Kore.ai offers the only end-to-end cloud, on premise, and hybrid platform that provides complete bot life cycle management, visual bot building, training and enterprise integrations.
Creating a Bot in Kore.ai Platform
Once you login to the Kore.ai Bot Builder Platform, you can build your first bot within no time by following the below mentioned steps.
Now, as you are familiar with the steps, let's get started with building a chatbot.
Step 1: Define and Build
This step consists of two sub-tasks – Defining or Designing the Bot and Building or Developing the Bot.
Defining or Designing the Bot
Every bot should be built to solve a well-defined use case. The first step to creating a well-defined use case involves gathering market requirements and assessing internal needs to create a well-defined use case. Typically, you’ll want to include all relevant business sponsors, product owners, business analysts, and bot developers in this process.
Get a good idea of what the Bot needs to do. A clear description of each step and a flow chart of the various conversation flows would go a long way in easing the process of building the Bot.
Building or Developing the Bot
Once your Bot’s capabilities and ideal use case are well-defined, Bot developer can begin the process of configuring bot tasks, defining intents, and entities, and build the conversational dialog.
Bot capabilities and dialogs should flow naturally from the specs you defined in the previous step.

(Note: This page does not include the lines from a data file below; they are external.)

import Summits.QuantumFields.BalabanUV.Beta.D1BFx.RoadEndBFxWiredSbpS
import Summits.QuantumFields.BalabanUV.Beta.D1BFx.RoadEndBFxD1SumS

/-!
# `BalabanUV.Beta.D1BFx.RoadEndBFxSpineSbpS` — road «BF-x» for binder row D1, slot (K): THE SPINE JUNCTION (`D1Sum`∕`D1Tel` + the one-shot (K)-estimate, and
# ROAD ⟹ `D1Rep`) OVER THE SUMMATION-BY-PARTS WALL — **NO LEG ROW DISPLAYED** (`RoadEndBFxD1SumS` §2–§3 with `h2s`∕`d2s` deleted; FINDING F-g13-1)

HONEST DEPENDENCY (page 1, mandatory): continuum YM on T⁴ ⇐ BetaPertH ∧ nine spine estimates (0/9 proved); BetaPertH ⇐ (D1) ∧ (D4) ∧ CAP+tail;
G-an2-4 gates asym, D1 and NE2/3/4.  HONEST FRAMING (cell contract, verbatim): «discharging `BetaPertH` makes Bałaban's UV stability UNCONDITIONAL —
a real constructive-QFT result; it is NOT the continuum limit and NOT the Clay problem.»  THIS MODULE DISCHARGES NOTHING of the wall: [folklore]
composition BY NAME of `RoadEndBFxWiredSbpS.d1Drift_BFx_of_prop12SbpS'` with the Literature's read-out seam (`StepDriftWitness.D1Sum`, `d1Sum_of_d1Tel`,
`d1Rep_iff_d1Drift_of_d1Sum`) — the owner's `RoadEndBFxD1SumS` (p298645) with the two leg shell rows gone.  No `def`, no `Prop` mirror, no cited fact, 0 sorry.
0 root-level binders discharged; (K) NOT closed; NOT D1, NOT `BetaPertH`, NOT continuum, NOT Clay.

ABSOLUTE RULE (cell charter, verbatim): «No internally-minted statement may enter as a cited fact. Every hypothesis is either kernel-proved in this
package or a verbatim quotation of a PUBLISHED theorem with page reference. The manuscript(s) under audit are NOT citable for their own disputed steps —
they are the thing under adjudication; programme-internal (2001/route/tribunal) claims are never citable.»

THE ROW AFTER THIS FILE (honest reading): `D1Drift Lc Js N μ ν` and the spine root's `D1Rep Lc Jc N μ ν a SL k` follow from EXACTLY: composite jet data `Jc`,
`D1Sum Lc Js Jc μ ν` (or `hW`∕`hRfl`∕`D1Tel`), the one-shot (K)-estimate `hKshot` + (K) `hK` (= the (A1)–(A3) dictionary), the tie `hωs`+`hs`+`hlam`, pins + ray + P13,
the five slot-table sockets + covariance + bond swap, `hdiv`, slot E∕R∕Q sockets, (Λ) sockets + (W1)(W2′), (U), the two PRINTED statements `h12`∕`h126` — and
NOTHING about the road's leg beyond the printed statements.  Unit `b2b-balaban-beta-d1-p2` (gen 13), road «BF-x» OWNER; `LEAVES-BFx.md` row «END-SBP-JCT».
-/

noncomputable section

open Finset Filter Topology
open Literature.Probability.LatticeModels (annulus)
open scoped BigOperators
open Literature.MathematicalPhysics.QuantumFieldTheory.Balaban1983to89
open Literature.MathematicalPhysics.QuantumFieldTheory.Balaban1983to89.Beta
open OneStepResolventKernel (JetData KInv)
open OneStepKernelFamily (TbalOf TshotOf flipK D1Tel D1Rep D1Drift)
open PolarizationSign (WardTransversal AxisReflectionCovariant)
open StepDriftWitness (D1Sum d1Sum_iff d1Sum_of_d1Tel d1Rep_iff_d1Drift_of_d1Sum)
open InterLevelTransport (onLat)
open BalabanStepJets (lamCoeffOf)
open AveragingHessianKernels (hessFF)
open KernelWard (divV)
open WindowIdentification (fullSum psum)
open B12Sec2to5 (l1)
open DyadicShell (Pt toReal supNorm)
open ExpKernelCalculus (Site MKer BiLoc shiftK comp)
open GhostTable (gFree)
open BubbleTransfer (unitVec)
open DressedMomentNormalisation (resSite)
open PoissonInterior (nrm)
open Summit.QuantumFields.BalabanUV.Beta.TameKernelCalculus (Spr Loc trK)
open Summit.QuantumFields.BalabanUV.Beta.D1BFx.ReducedKernel (TableR TOfRed)
open Summit.QuantumFields.BalabanUV.Beta.D1BFx.DressedTadpoleTable (tableRed tadpoleTable)
open Summit.QuantumFields.BalabanUV.Beta.D1BFx.ReducedKernelSandwich (fineHess)
open Summit.QuantumFields.BalabanUV.Beta.D1BFx.FineStencilBF (ffOf)
open Summit.QuantumFields.BalabanUV.Beta.D1BFx.FineStencilBFBalaban (SbfBal)
open Summit.QuantumFields.BalabanUV.Beta.D1BFx.SecondStencilBF (Wbf)
open Summit.QuantumFields.BalabanUV.Beta.D1BFx.GhostKernelComplete (PghQ fineHessGhQ)
open Summit.QuantumFields.BalabanUV.Beta.D1BFx.GluonLeg (Ga)
open Summit.QuantumFields.BalabanUV.Beta.D1BFx.FrozenLegProfile (gfrz)
open Summit.QuantumFields.BalabanUV.Beta.D1BFx.RoadEndBFxWiredSbpS (d1Drift_BFx_of_prop12SbpS')
open Summit.QuantumFields.BalabanUV.Beta.D1BFx.RoadEndBFxD1SumS (hB1_of_D1Sum_hKshot window_id)
open Summit.QuantumFields.BalabanUV.Beta.D1BFx.FrozenLegTails (nOf MOf hn1)
open VectorTailsLoc (fam kfam)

It is always valuable to first take the time to review the list of tasks you want the bot to perform and ensure that they will deliver on the benefits you want the bot to provide and the pain points you want it to solve, before starting actual development. This will almost certainly save you time in the long run!
Step 2: Train your Bot for Natural Language Processing
After developing your tasks and conversation flow, you need to start training your bots. Doing so allows your bots to better understand user utterances, and allows the engine to better prioritize one Bot task or intent over another based on the user input.

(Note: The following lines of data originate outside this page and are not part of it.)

import Mathlib
import Summits.NavierStokesRegularity.NavierStokesRegularity.Theses.RotatedEulerWindow
import HarnessLib

/-!
# `RotatedEulerWindow.Assembly` — the route's assembly (item stmt-NavierStokesRegularity-19282; pure
  logic)

**Statement.** `RotatedWindowCore → EmptyEulerWindow → EmptyRotatedEulerWindow → NoTypeIBlowup →
NoBlowupToClay → Clay`.

PROOF. The route file `Theses/RotatedEulerWindow.lean` carries the planner-authored, kernel-checked
deciding theorem `Theses.RotatedEulerWindow.closes`, whose hypotheses are exactly the route's items
and whose conclusion is the registered leaf; the assembly item is that implication written as ONE
proposition, so it is closed by applying `closes` to the hypotheses.

HONEST FRAMING: glue between the route's own statements (about HYPOTHETICAL objects); nothing
here bears on the regularity problem itself.
-/

noncomputable section

set_option linter.dupNamespace false

namespace Summit.NavierStokesRegularity.NavierStokesRegularity.Theorems

open Summit.NavierStokesRegularity.NavierStokesRegularity.Theses.RotatedEulerWindow in
/-- **Item stmt-NavierStokesRegularity-19282** (`RotatedEulerWindow.Assembly`): the route's chain of
items implies its registered leaf, by the route file's deciding theorem `closes`. [this file] -/
theorem rotatedEulerWindow_assembly_proof :
    Summit.NavierStokesRegularity.NavierStokesRegularity.Theses.RotatedEulerWindow.Assembly := by
  unfold Summit.NavierStokesRegularity.NavierStokesRegularity.Theses.RotatedEulerWindow.Assembly
  intro h₁ h₂ h₃ h₄ h₅
  exact closes h₁ h₂ h₃ h₄ h₅

end Summit.NavierStokesRegularity.NavierStokesRegularity.Theorems

end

Following tools help train your Bot so that the NLP engine recognizes and responds to user inputs efficiently and accurately.

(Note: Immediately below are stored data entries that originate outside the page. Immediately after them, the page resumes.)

/-
Copyright (c) 2026 the pub-hodgecm-mathlib formalisation cell (harness21).  Prover seat hodgecm-mathlib-K2E2-p12 (g5): Track B «K2-LIT», ENGINE E1,
h413 = stmt-HodgeConjecture-24833; «EIS-WHITTAKER-3» W3₃ (W-asm) sub-brick (U3C-a) «FINITE WHITTAKER PART TRANSPORT» (dealer K2E1-plan (g5) 09:23:57Z (3)).
-/
import Summits.HodgeConjecture.HodgeConjecture.Theorems.K2E1WhittakerCoefficientEulerProductU3B    -- ★ B1 (K2E4-p10 g5): `hasProd_localWhittaker_three` (Tate 3.3.1, ψ-twisted), tokens `W_v(ξ,z)`
import Summits.HodgeConjecture.HodgeConjecture.Theorems.K2E1WhittakerCoefficientEulerProductU3     -- ★ W3₃-A (K2E4-p10): `hasProd_mul_inv_den_of_eq_off_cm` (regrouping off `S` with the unit values)
import Summits.HodgeConjecture.HodgeConjecture.Theorems.K2E1IntertwiningFiniteTransportU3         -- ★ (3-iv-b) (this seat): `exists_pos_integral_pi_three_eq_smul_integral_prod` (the CM transport, EVERY `G`)
import HarnessLib

/-!
# K2·E1 — `K2E1WhittakerFinitePartTransportU3` («EIS-WHITTAKER-3» W3₃, (W-asm) sub-brick (U3C-a)): THE FINITE PART OF THE `ξ`-TH WHITTAKER COEFFICIENT AS AN EULER PRODUCT —
# `∫_{𝔸_{L,f}×𝔸_{L⁺,f}} h_f((X_∞,X),b)^{−z}·ψ_{L,f}(ξX) d(μ_{L,f}⊗μ_{L⁺,f}) = C'·μ³(𝒪̂³)·(∏_{v∈S} W_v(ξ,z))·[ζ^S_{L⁺}(z)·L^S(z,ε)·L^S(2z−1,ε)]⁻¹` on `1 < Re z`

Track B ∕ K2-LIT, crux h413 = `stmt-HodgeConjecture-24833`, route of record `HCCMUnconditional`; cell `hodgecm-mathlib`, squad K2, ENGINE E1 (campaign «EIS-WHITTAKER-3», rung W3₃).
THEOREMS ONLY (no `def`, no instance, no notation, no `sorry`; default heartbeats); lane `--supports stmt-HodgeConjecture-24833 --as helper` (count-neutral).  The ψ-TWISTED TWIN of
★ (3-iv-b) `K2E1IntertwiningFiniteTransportU3.exists_pos_integral_prod_heightFactor_rpow_eq` at a COMPLEX exponent: the SAME transport `(𝔸_{L⁺,f})³ → 𝔸_{L,f} × 𝔸_{L⁺,f}`
(★ (3-iv-b) §1, one Haar constant, EVERY integrand), the complex-power twin of ★ (3-iv-a)'s dictionary, Tate's Theorem 3.3.1 with the character inserted (★ B1
`hasProd_localWhittaker_three`), and ★ W3₃-A's regrouping off `S` with the NAMED unit values `hW` (a LETTER here — paid by (U3C-c) «unit rotation + generic position»).
* §1 `finsetProd_ofReal_cpow` (`(∏ xᵢ)^w = ∏ xᵢ^w` for real `xᵢ ≥ 0` cast to `ℂ`, Mathlib `Complex.mul_cpow_ofReal_nonneg`); **`ofReal_coe_finprod_heightFactor_cpow_neg_eq`**:
  `(h_f((X_∞, Ψ^∞(a₀,a₁)), b) : ℂ)^{−z} = ∏ᶠ_v (Q_v(a₀|_v,a₁|_v,b|_v) : ℂ)^{−z}` (★ (3-iv-a) `coe_finprod_heightFactor_eq_finprod_localHeight`, finite supports).
* §2 **`exists_pos_integral_prod_heightFactor_cpow_mul_addChar_eq`** (HEAD): ONE constant `C' > 0` with, for every `X_∞`, every `S₀` with `hgood`, every `ξ : L` integral above `S₀ᶜ` (`hξ`),
  every finset `S` carrying the unit values (`hW`), every `z` with `1 < Re z` and the joint integrability letter `hfin` (untwisted integrand):
  `∫ (h_f((X_∞,X),b):ℂ)^{−z}·ψ_{L,f}(ξ·X) d(μ_{L,f}⊗μ_{L⁺,f}) = C'·μ³(𝒪̂³)·((∏_{v∈S} W_v(ξ,z))·D^S(z)⁻¹)`, `W_v(ξ,z)` = ★ B1's token VERBATIM, `D^S` = ★ W3₃-A's VERBATIM.
HONEST LABEL: HC_CM is proved only modulo the 7 printed citations (2 remaining named inputs: hLiu418 = `stmt-HodgeConjecture-24832`, h413 = `stmt-HodgeConjecture-24833`) until rung 0
closes; this file asserts no named fact and closes no socket; count-neutral; §2 is conditional only on its displayed letters (`hgood`, `hξ`, `hW`, `hfin`).

## References
* [TateThesis1967] J. Tate, *Fourier analysis in number fields and Hecke's zeta-functions* (1967): Thm 3.3.1, §4.1.
* [Bump1997] D. Bump, *Automorphic Forms and Representations* (1997): §3.7.
* [Rogawski1990] J. D. Rogawski, *Automorphic Representations of Unitary Groups in Three Variables* (1990): §4.5.
* [WeilBNT1967] A. Weil, *Basic Number Theory* (1967): Ch. IV §1.
-/

set_option autoImplicit false
set_option linter.dupNamespace false -- the mandated namespace repeats `HodgeConjecture.HodgeConjecture`

noncomputable section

- Train the bot using Machine Learning to improve utterance recognition.
- You can fine-tune the FM Engine and the bot’s configuration by adding additional utterances, synonyms, and patterns for a task or intents.
- Enhance your Bot Intelligence by defining interruption handling, multi intent detection and more.
Step 3: Channel Enablement
This step refers to adding channels such as SMS, email, mobile apps, websites, messaging apps and more to your Bot that customers can use to access and interact with your Bot after it is published.
Step 4: Test your Bot
Once you’ve built and trained your bot, You need to carefully test and analyze your ML and NLP models and ensure you have not inadvertently trained your models using a large number of conflicting utterances while paying close attention to false positives and false negatives.Talk to Bot option, Utterance Testing and Batch Testing aid in testing and improving the performance of the Bot.
Step 5: Publish All or Selected Tasks
Once your bot has been built and sufficiently tested, it’s time to deploy it to the environment of your choice and the communication channels where it will be engaged by users.Publish your bot tasks to your account, a Kore.ai space, or your company account. When you publish tasks, it initiates a publishing request to Bots Admin who can review and approve/ disapprove their deployment. Once your bot has been approved by all relevant parties, it should now be deployed to end users through the channels previously enabled.
Step 6: Analyze your Bot performance
Once your bot has been deployed, it’s important that you continually monitor how people use it and take an active role in managing and refining it using an iterative process. Your bot’s performance should be monitored from an engagement, performance, and functional standpoint and the results analyzed, including monitoring conversations and other variables like messages
For more information on bot building from scratch, read the article.
With so many chatbot platforms and easy to build a bot, one thing is for sure: the ‘Chatbot Revolution’ has come.